_WHAT IS EXPECTED_: When you reach the line containing "and MeasureTheory.integrable_norm_rpow_iff) and" in the records below, start copying exactly, and stop once you have copied the line containing "u₀ → MeasureTheory.MemLp".

_TASK MATERIAL_:
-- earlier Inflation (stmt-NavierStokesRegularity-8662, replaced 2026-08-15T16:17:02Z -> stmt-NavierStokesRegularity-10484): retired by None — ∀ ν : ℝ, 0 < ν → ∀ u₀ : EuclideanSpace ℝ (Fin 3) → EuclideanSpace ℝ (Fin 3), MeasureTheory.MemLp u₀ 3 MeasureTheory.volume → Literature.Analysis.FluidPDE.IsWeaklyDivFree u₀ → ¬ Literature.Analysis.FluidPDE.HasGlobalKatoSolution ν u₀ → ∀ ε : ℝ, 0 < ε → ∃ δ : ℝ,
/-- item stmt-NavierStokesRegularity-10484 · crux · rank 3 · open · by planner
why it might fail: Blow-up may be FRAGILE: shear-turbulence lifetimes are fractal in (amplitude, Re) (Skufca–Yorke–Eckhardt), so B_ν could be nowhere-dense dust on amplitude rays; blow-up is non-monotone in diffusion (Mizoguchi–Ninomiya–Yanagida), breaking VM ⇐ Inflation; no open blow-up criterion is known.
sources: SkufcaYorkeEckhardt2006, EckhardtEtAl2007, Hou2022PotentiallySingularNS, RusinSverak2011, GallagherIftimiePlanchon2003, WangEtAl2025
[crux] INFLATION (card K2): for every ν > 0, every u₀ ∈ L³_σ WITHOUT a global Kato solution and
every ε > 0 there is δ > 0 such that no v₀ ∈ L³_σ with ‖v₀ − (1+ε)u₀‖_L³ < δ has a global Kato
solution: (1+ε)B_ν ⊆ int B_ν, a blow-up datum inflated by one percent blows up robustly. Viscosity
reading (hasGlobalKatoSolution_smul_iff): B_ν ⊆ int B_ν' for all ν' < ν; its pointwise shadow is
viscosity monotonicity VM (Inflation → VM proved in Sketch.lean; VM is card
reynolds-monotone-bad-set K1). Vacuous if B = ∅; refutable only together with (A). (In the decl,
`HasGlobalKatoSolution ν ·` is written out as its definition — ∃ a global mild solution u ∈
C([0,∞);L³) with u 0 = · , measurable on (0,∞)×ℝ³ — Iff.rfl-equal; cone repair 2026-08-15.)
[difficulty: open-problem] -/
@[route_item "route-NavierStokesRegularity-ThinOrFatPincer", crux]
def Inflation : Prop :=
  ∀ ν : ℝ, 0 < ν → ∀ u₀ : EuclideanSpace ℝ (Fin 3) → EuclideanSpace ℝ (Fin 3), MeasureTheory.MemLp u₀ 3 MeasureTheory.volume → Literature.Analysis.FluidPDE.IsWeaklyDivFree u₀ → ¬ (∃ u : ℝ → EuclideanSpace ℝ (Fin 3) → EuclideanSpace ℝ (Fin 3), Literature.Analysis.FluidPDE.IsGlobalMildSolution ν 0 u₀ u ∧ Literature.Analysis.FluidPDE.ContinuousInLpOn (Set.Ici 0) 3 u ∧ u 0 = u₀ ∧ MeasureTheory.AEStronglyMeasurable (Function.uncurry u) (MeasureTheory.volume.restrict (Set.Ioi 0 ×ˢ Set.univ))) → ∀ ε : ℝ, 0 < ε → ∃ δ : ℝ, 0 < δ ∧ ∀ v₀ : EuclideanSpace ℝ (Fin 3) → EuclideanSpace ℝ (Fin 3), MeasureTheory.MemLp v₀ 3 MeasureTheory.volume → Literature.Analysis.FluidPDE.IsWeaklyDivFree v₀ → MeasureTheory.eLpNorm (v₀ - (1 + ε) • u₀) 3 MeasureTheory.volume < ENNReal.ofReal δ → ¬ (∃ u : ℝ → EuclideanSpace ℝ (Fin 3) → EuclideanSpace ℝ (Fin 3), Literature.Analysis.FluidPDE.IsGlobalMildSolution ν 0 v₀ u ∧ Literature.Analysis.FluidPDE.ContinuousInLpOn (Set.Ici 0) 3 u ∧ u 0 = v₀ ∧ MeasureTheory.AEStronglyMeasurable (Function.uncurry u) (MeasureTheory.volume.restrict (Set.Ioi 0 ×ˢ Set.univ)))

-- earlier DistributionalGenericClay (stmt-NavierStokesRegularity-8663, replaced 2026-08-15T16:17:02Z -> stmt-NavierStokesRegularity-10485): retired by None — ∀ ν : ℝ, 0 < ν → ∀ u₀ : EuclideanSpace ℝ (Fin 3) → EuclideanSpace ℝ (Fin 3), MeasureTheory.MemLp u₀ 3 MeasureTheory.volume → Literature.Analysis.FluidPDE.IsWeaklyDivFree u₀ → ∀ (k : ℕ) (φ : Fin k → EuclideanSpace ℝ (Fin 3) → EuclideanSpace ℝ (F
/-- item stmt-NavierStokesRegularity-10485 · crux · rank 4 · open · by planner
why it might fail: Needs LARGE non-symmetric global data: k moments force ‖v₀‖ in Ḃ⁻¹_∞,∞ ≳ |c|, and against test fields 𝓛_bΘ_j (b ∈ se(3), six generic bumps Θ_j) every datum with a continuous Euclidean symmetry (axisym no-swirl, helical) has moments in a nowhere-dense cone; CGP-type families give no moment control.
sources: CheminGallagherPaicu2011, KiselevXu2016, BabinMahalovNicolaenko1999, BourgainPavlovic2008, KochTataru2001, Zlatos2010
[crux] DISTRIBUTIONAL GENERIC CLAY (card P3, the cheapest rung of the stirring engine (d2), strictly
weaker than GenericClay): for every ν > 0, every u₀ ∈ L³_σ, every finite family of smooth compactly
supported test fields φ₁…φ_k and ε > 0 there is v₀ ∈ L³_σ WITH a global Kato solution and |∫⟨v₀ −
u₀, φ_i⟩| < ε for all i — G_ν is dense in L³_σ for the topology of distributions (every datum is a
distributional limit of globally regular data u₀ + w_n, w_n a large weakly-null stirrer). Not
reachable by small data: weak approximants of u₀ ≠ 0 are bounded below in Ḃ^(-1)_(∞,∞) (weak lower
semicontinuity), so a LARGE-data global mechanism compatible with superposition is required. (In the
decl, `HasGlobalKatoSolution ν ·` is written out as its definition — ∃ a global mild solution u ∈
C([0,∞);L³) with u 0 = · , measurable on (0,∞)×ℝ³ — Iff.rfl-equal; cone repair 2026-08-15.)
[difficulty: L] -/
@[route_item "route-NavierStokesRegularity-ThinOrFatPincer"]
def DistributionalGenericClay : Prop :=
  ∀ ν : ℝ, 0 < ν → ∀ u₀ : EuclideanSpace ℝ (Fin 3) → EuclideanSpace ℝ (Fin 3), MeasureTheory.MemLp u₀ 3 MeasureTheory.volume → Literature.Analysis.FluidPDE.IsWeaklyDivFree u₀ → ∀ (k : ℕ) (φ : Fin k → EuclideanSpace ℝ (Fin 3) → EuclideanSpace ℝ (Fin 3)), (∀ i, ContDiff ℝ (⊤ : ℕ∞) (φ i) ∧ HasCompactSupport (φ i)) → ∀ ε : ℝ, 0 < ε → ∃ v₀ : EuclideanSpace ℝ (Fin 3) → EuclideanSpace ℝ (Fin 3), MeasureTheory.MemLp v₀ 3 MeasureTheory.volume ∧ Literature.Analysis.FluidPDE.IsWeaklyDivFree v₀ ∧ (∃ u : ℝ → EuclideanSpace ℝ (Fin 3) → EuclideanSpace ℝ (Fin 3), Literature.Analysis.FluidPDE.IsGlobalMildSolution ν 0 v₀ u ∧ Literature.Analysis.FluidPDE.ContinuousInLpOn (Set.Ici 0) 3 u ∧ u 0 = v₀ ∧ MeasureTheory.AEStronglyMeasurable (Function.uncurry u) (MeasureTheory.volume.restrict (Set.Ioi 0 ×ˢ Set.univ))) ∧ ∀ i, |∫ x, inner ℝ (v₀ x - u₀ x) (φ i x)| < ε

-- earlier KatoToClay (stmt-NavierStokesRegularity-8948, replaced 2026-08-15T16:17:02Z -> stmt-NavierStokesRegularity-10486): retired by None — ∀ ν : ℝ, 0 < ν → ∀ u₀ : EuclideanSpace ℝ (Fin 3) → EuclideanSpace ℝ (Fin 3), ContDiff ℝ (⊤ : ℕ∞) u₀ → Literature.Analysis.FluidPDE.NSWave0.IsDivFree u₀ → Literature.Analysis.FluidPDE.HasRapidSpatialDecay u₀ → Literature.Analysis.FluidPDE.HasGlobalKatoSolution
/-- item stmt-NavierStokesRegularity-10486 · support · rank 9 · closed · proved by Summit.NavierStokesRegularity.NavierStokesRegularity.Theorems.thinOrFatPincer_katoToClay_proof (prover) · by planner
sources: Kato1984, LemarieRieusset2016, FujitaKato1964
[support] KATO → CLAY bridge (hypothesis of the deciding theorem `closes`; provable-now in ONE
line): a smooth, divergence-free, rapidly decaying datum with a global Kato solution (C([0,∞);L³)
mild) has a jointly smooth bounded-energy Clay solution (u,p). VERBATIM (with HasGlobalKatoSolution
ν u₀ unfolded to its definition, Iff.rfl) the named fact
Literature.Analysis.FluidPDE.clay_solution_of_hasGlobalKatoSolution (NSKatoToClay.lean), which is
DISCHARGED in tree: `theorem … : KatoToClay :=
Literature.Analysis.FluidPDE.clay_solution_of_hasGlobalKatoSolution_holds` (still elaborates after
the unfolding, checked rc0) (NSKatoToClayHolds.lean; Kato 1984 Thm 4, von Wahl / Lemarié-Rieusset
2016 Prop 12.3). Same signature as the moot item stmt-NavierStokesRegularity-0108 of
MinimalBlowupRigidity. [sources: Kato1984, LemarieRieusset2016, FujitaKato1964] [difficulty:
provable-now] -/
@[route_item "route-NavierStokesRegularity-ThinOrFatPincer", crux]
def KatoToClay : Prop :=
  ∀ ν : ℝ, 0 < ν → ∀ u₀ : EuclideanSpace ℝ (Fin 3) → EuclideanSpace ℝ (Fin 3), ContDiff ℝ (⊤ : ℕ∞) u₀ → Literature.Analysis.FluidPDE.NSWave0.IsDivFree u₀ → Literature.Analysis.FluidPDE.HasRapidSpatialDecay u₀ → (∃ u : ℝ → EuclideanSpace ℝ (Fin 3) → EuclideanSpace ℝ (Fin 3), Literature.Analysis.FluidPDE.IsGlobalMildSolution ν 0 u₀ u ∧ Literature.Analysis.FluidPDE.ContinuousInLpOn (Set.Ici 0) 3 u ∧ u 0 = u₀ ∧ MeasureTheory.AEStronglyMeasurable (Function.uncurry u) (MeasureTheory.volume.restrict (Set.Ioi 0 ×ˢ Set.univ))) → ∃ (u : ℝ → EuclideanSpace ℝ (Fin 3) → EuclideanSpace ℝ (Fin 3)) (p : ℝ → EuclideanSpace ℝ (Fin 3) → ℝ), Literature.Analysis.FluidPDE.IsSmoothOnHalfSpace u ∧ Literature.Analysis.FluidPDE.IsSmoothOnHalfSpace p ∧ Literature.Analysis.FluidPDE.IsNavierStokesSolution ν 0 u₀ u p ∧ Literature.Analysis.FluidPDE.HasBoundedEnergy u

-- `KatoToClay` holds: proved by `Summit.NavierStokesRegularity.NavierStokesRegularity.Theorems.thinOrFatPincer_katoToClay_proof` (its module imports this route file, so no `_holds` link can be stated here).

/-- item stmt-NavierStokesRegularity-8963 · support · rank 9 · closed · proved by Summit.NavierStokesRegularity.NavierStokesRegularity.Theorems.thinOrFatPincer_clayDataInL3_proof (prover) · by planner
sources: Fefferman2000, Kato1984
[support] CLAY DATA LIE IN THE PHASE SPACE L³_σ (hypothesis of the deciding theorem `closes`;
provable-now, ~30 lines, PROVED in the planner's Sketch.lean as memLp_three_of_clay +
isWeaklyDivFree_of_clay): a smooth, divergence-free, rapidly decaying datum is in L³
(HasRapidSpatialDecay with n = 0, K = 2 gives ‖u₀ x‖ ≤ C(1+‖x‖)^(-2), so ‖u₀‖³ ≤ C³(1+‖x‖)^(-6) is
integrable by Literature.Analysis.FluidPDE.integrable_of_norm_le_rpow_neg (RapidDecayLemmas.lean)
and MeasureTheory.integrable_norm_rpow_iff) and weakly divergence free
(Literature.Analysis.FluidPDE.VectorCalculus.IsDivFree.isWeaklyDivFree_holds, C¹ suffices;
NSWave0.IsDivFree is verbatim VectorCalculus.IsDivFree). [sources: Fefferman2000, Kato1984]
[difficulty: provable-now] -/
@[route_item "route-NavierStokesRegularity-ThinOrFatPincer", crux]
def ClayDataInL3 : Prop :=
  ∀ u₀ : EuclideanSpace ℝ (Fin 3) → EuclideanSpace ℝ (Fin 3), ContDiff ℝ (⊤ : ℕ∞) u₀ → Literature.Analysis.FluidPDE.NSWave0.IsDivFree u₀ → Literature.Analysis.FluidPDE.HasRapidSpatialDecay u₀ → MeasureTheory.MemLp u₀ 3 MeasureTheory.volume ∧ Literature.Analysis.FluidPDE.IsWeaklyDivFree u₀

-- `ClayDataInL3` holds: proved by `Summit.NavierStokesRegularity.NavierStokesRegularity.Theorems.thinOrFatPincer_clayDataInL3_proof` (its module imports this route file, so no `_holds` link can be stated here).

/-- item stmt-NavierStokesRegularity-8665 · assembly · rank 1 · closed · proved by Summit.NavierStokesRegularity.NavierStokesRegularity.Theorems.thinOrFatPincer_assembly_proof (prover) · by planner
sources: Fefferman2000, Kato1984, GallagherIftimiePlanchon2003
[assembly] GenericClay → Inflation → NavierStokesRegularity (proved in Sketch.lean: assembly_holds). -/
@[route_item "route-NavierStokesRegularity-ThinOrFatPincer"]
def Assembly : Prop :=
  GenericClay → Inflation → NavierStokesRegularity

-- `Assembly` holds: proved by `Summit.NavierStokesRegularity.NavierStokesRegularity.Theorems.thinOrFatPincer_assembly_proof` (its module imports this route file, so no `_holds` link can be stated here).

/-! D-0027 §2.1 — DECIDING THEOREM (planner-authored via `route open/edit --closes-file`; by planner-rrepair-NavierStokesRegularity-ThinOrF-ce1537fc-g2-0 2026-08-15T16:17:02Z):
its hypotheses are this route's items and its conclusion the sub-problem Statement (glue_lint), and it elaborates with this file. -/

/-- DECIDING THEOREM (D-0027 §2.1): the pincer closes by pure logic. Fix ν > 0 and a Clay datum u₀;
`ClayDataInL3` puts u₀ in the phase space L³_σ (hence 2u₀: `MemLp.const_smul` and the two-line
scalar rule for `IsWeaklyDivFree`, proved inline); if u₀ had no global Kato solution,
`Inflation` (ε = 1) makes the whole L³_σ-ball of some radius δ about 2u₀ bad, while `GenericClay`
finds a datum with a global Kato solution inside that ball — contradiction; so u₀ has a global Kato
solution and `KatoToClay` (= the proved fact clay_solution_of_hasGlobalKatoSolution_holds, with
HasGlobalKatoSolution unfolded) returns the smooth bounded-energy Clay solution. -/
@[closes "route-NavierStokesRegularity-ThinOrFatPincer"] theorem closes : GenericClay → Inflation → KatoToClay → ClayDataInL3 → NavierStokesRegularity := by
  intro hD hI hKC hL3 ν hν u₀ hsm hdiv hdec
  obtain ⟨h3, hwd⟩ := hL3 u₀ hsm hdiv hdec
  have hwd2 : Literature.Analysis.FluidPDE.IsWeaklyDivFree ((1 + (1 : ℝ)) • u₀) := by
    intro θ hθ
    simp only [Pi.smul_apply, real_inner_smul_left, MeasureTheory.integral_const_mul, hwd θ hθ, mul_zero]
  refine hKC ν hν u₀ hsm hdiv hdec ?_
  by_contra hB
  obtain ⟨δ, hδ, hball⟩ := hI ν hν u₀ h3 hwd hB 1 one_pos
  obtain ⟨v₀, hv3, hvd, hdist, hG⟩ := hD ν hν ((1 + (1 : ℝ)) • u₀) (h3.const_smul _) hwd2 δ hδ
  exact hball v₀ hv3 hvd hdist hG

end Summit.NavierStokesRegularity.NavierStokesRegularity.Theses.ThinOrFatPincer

_TASK SOLUTION_:
and MeasureTheory.integrable_norm_rpow_iff) and weakly divergence free
(Literature.Analysis.FluidPDE.VectorCalculus.IsDivFree.isWeaklyDivFree_holds, C¹ suffices;
NSWave0.IsDivFree is verbatim VectorCalculus.IsDivFree). [sources: Fefferman2000, Kato1984]
[difficulty: provable-now] -/
@[route_item "route-NavierStokesRegularity-ThinOrFatPincer", crux]
def ClayDataInL3 : Prop :=
  ∀ u₀ : EuclideanSpace ℝ (Fin 3) → EuclideanSpace ℝ (Fin 3), ContDiff ℝ (⊤ : ℕ∞) u₀ → Literature.Analysis.FluidPDE.NSWave0.IsDivFree u₀ → Literature.Analysis.FluidPDE.HasRapidSpatialDecay u₀ → MeasureTheory.MemLp u₀ 3 MeasureTheory.volume ∧ Literature.Analysis.FluidPDE.IsWeaklyDivFree u₀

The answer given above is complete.